import Mathlib

/-!
# Crux `ExactCertificate` (stmt-AtomisticToContinuum-11959), line `closure-makes-nogap-exact`,
# skeleton X (`AllTemplates`): stub `stub_expSumWindow` (X1)

Support file for the crux `ThreeConeCertificate.ExactCertificate`, skeleton X
(`Cruxes.ExactCertificate.AllTemplates`: the commensurability caveat of skeletons VIII–IX removed
by a Vandermonde window argument).  On each lattice line the structure factor of a periodic
configuration is an exponential sum `Σ_{a ∈ s} C(a)·aⁿ` over finitely many NONZERO complex nodes;
the present stub is the window statement: if the coefficients do not all vanish on `s`, then
among any `#s` consecutive integers `n` some `Σ_{a ∈ s} C(a)·aⁿ ≠ 0`.

Proof.  Index `s` by `Fin #s` (`s.equivFin`), nodes `v : Fin #s → ℂ` injective.  If the sum
vanished for `n = n₀, …, n₀ + #s − 1`, then the vector `d i := C (v i) · (v i)^{n₀}` satisfies
`d ᵥ* vandermonde v = 0` (`Matrix.vecMul`); the Vandermonde determinant is non-zero (`v`
injective), so `d = 0`, hence `C (v i) = 0` for all `i` (as `v i ≠ 0`), contradicting the
hypothesis.  Pure Mathlib, private helpers only.  All `[folklore]`.
-/

noncomputable section

namespace Summit.AtomisticToContinuum.Crystallization.Theorems.ThreeConeCertificateExactCertificate.AllTemplates

open scoped BigOperators

/-- Vandermonde step: if `Σ_{a ∈ s} C(a)·a^{n₀ + t} = 0` for `t = 0, …, #s − 1` and all nodes of
`s` are non-zero, then `C` vanishes on `s`. [folklore] -/
private theorem coeff_eq_zero_of_window (s : Finset ℂ) (C : ℂ → ℂ) (hs : ∀ a ∈ s, a ≠ 0)
    (n₀ : ℤ) (h : ∀ t : ℕ, t < s.card → ∑ a ∈ s, C a * a ^ (n₀ + t) = 0) :
    ∀ a ∈ s, C a = 0 := by
  -- index the nodes by `Fin #s`
  set e : Fin s.card ≃ s := s.equivFin.symm
  set v : Fin s.card → ℂ := fun i => ((e i : s) : ℂ) with hv
  have hvinj : Function.Injective v := Subtype.val_injective.comp e.injective
  have hv0 : ∀ i, v i ≠ 0 := fun i => hs _ (e i).2
  -- the row vector `d` killed by the Vandermonde matrix
  set d : Fin s.card → ℂ := fun i => C (v i) * v i ^ n₀ with hd
  have hdV : Matrix.vecMul d (Matrix.vandermonde v) = 0 := by
    funext j
    rw [Pi.zero_apply, ← h j j.isLt, ← Finset.sum_coe_sort s]
    simp only [Matrix.vecMul, dotProduct, Matrix.vandermonde_apply]
    refine Fintype.sum_equiv e _ _ fun i => ?_
    rw [hd, hv]
    simp only
    rw [zpow_add₀ (hv0 i), zpow_natCast, mul_assoc]
  have hdet : (Matrix.vandermonde v).det ≠ 0 := Matrix.det_vandermonde_ne_zero_iff.2 hvinj
  have hd0 : d = 0 := Matrix.eq_zero_of_vecMul_eq_zero hdet hdV
  intro a ha
  have hi : v (e.symm ⟨a, ha⟩) = a := by
    rw [hv]
    simp only [Equiv.apply_symm_apply]
  have := congr_fun hd0 (e.symm ⟨a, ha⟩)
  rw [hd, Pi.zero_apply] at this
  simp only at this
  rw [hi] at this
  rcases mul_eq_zero.1 this with h0 | h0
  · exact h0
  · exact absurd h0 (zpow_ne_zero n₀ (hs a ha))

/-- Stub X1 (exponential sums do not vanish on a window of length = number of nodes): for a finite
set `s` of NONZERO complex nodes and coefficients not all zero on `s`, among any `#s` consecutive
integers `n` some `Σ_{a ∈ s} C(a)·aⁿ ≠ 0` (Vandermonde). [folklore] -/
theorem stub_expSumWindow : ∀ (s : Finset ℂ) (C : ℂ → ℂ), (∀ a ∈ s, a ≠ 0) → (∃ a ∈ s, C a ≠ 0) →
      ∀ n₀ : ℤ, ∃ n : ℤ, n₀ ≤ n ∧ n < n₀ + s.card ∧ ∑ a ∈ s, C a * a ^ n ≠ 0 := by
  intro s C hs hC n₀
  by_contra hcon
  push Not at hcon
  obtain ⟨a, ha, hCa⟩ := hC
  exact hCa (coeff_eq_zero_of_window s C hs n₀
    (fun t ht => hcon (n₀ + t) (by omega) (by omega)) a ha)

end Summit.AtomisticToContinuum.Crystallization.Theorems.ThreeConeCertificateExactCertificate.AllTemplates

● **Exercise description**: An exact copy of the entire material is required.

● **Solution to this exercise**:
import Mathlib

/-!
# Crux `ExactCertificate` (stmt-AtomisticToContinuum-11959), line `closure-makes-nogap-exact`,
# skeleton X (`AllTemplates`): stub `stub_expSumWindow` (X1)

Support file for the crux `ThreeConeCertificate.ExactCertificate`, skeleton X
(`Cruxes.ExactCertificate.AllTemplates`: the commensurability caveat of skeletons VIII–IX removed
by a Vandermonde window argument).  On each lattice line the structure factor of a periodic
configuration is an exponential sum `Σ_{a ∈ s} C(a)·aⁿ` over finitely many NONZERO complex nodes;
the present stub is the window statement: if the coefficients do not all vanish on `s`, then
among any `#s` consecutive integers `n` some `Σ_{a ∈ s} C(a)·aⁿ ≠ 0`.

Proof.  Index `s` by `Fin #s` (`s.equivFin`), nodes `v : Fin #s → ℂ` injective.  If the sum
vanished for `n = n₀, …, n₀ + #s − 1`, then the vector `d i := C (v i) · (v i)^{n₀}` satisfies
`d ᵥ* vandermonde v = 0` (`Matrix.vecMul`); the Vandermonde determinant is non-zero (`v`
injective), so `d = 0`, hence `C (v i) = 0` for all `i` (as `v i ≠ 0`), contradicting the
hypothesis.  Pure Mathlib, private helpers only.  All `[folklore]`.
-/

noncomputable section

namespace Summit.AtomisticToContinuum.Crystallization.Theorems.ThreeConeCertificateExactCertificate.AllTemplates

open scoped BigOperators

/-- Vandermonde step: if `Σ_{a ∈ s} C(a)·a^{n₀ + t} = 0` for `t = 0, …, #s − 1` and all nodes of
`s` are non-zero, then `C` vanishes on `s`. [folklore] -/
private theorem coeff_eq_zero_of_window (s : Finset ℂ) (C : ℂ → ℂ) (hs : ∀ a ∈ s, a ≠ 0)
    (n₀ : ℤ) (h : ∀ t : ℕ, t < s.card → ∑ a ∈ s, C a * a ^ (n₀ + t) = 0) :
    ∀ a ∈ s, C a = 0 := by
  -- index the nodes by `Fin #s`
  set e : Fin s.card ≃ s := s.equivFin.symm
  set v : Fin s.card → ℂ := fun i => ((e i : s) : ℂ) with hv
  have hvinj : Function.Injective v := Subtype.val_injective.comp e.injective
  have hv0 : ∀ i, v i ≠ 0 := fun i => hs _ (e i).2
  -- the row vector `d` killed by the Vandermonde matrix
  set d : Fin s.card → ℂ := fun i => C (v i) * v i ^ n₀ with hd
  have hdV : Matrix.vecMul d (Matrix.vandermonde v) = 0 := by
    funext j
    rw [Pi.zero_apply, ← h j j.isLt, ← Finset.sum_coe_sort s]
    simp only [Matrix.vecMul, dotProduct, Matrix.vandermonde_apply]
    refine Fintype.sum_equiv e _ _ fun i => ?_
    rw [hd, hv]
    simp only
    rw [zpow_add₀ (hv0 i), zpow_natCast, mul_assoc]
  have hdet : (Matrix.vandermonde v).det ≠ 0 := Matrix.det_vandermonde_ne_zero_iff.2 hvinj
  have hd0 : d = 0 := Matrix.eq_zero_of_vecMul_eq_zero hdet hdV
  intro a ha
  have hi : v (e.symm ⟨a, ha⟩) = a := by
    rw [hv]
    simp only [Equiv.apply_symm_apply]
  have := congr_fun hd0 (e.symm ⟨a, ha⟩)
  rw [hd, Pi.zero_apply] at this
  simp only at this
  rw [hi] at this
  rcases mul_eq_zero.1 this with h0 | h0
  · exact h0
  · exact absurd h0 (zpow_ne_zero n₀ (hs a ha))

/-- Stub X1 (exponential sums do not vanish on a window of length = number of nodes): for a finite
set `s` of NONZERO complex nodes and coefficients not all zero on `s`, among any `#s` consecutive
integers `n` some `Σ_{a ∈ s} C(a)·aⁿ ≠ 0` (Vandermonde). [folklore] -/
theorem stub_expSumWindow : ∀ (s : Finset ℂ) (C : ℂ → ℂ), (∀ a ∈ s, a ≠ 0) → (∃ a ∈ s, C a ≠ 0) →
      ∀ n₀ : ℤ, ∃ n : ℤ, n₀ ≤ n ∧ n < n₀ + s.card ∧ ∑ a ∈ s, C a * a ^ n ≠ 0 := by
  intro s C hs hC n₀
  by_contra hcon
  push Not at hcon
  obtain ⟨a, ha, hCa⟩ := hC
  exact hCa (coeff_eq_zero_of_window s C hs n₀
    (fun t ht => hcon (n₀ + t) (by omega) (by omega)) a ha)

end Summit.AtomisticToContinuum.Crystallization.Theorems.ThreeConeCertificateExactCertificate.AllTemplates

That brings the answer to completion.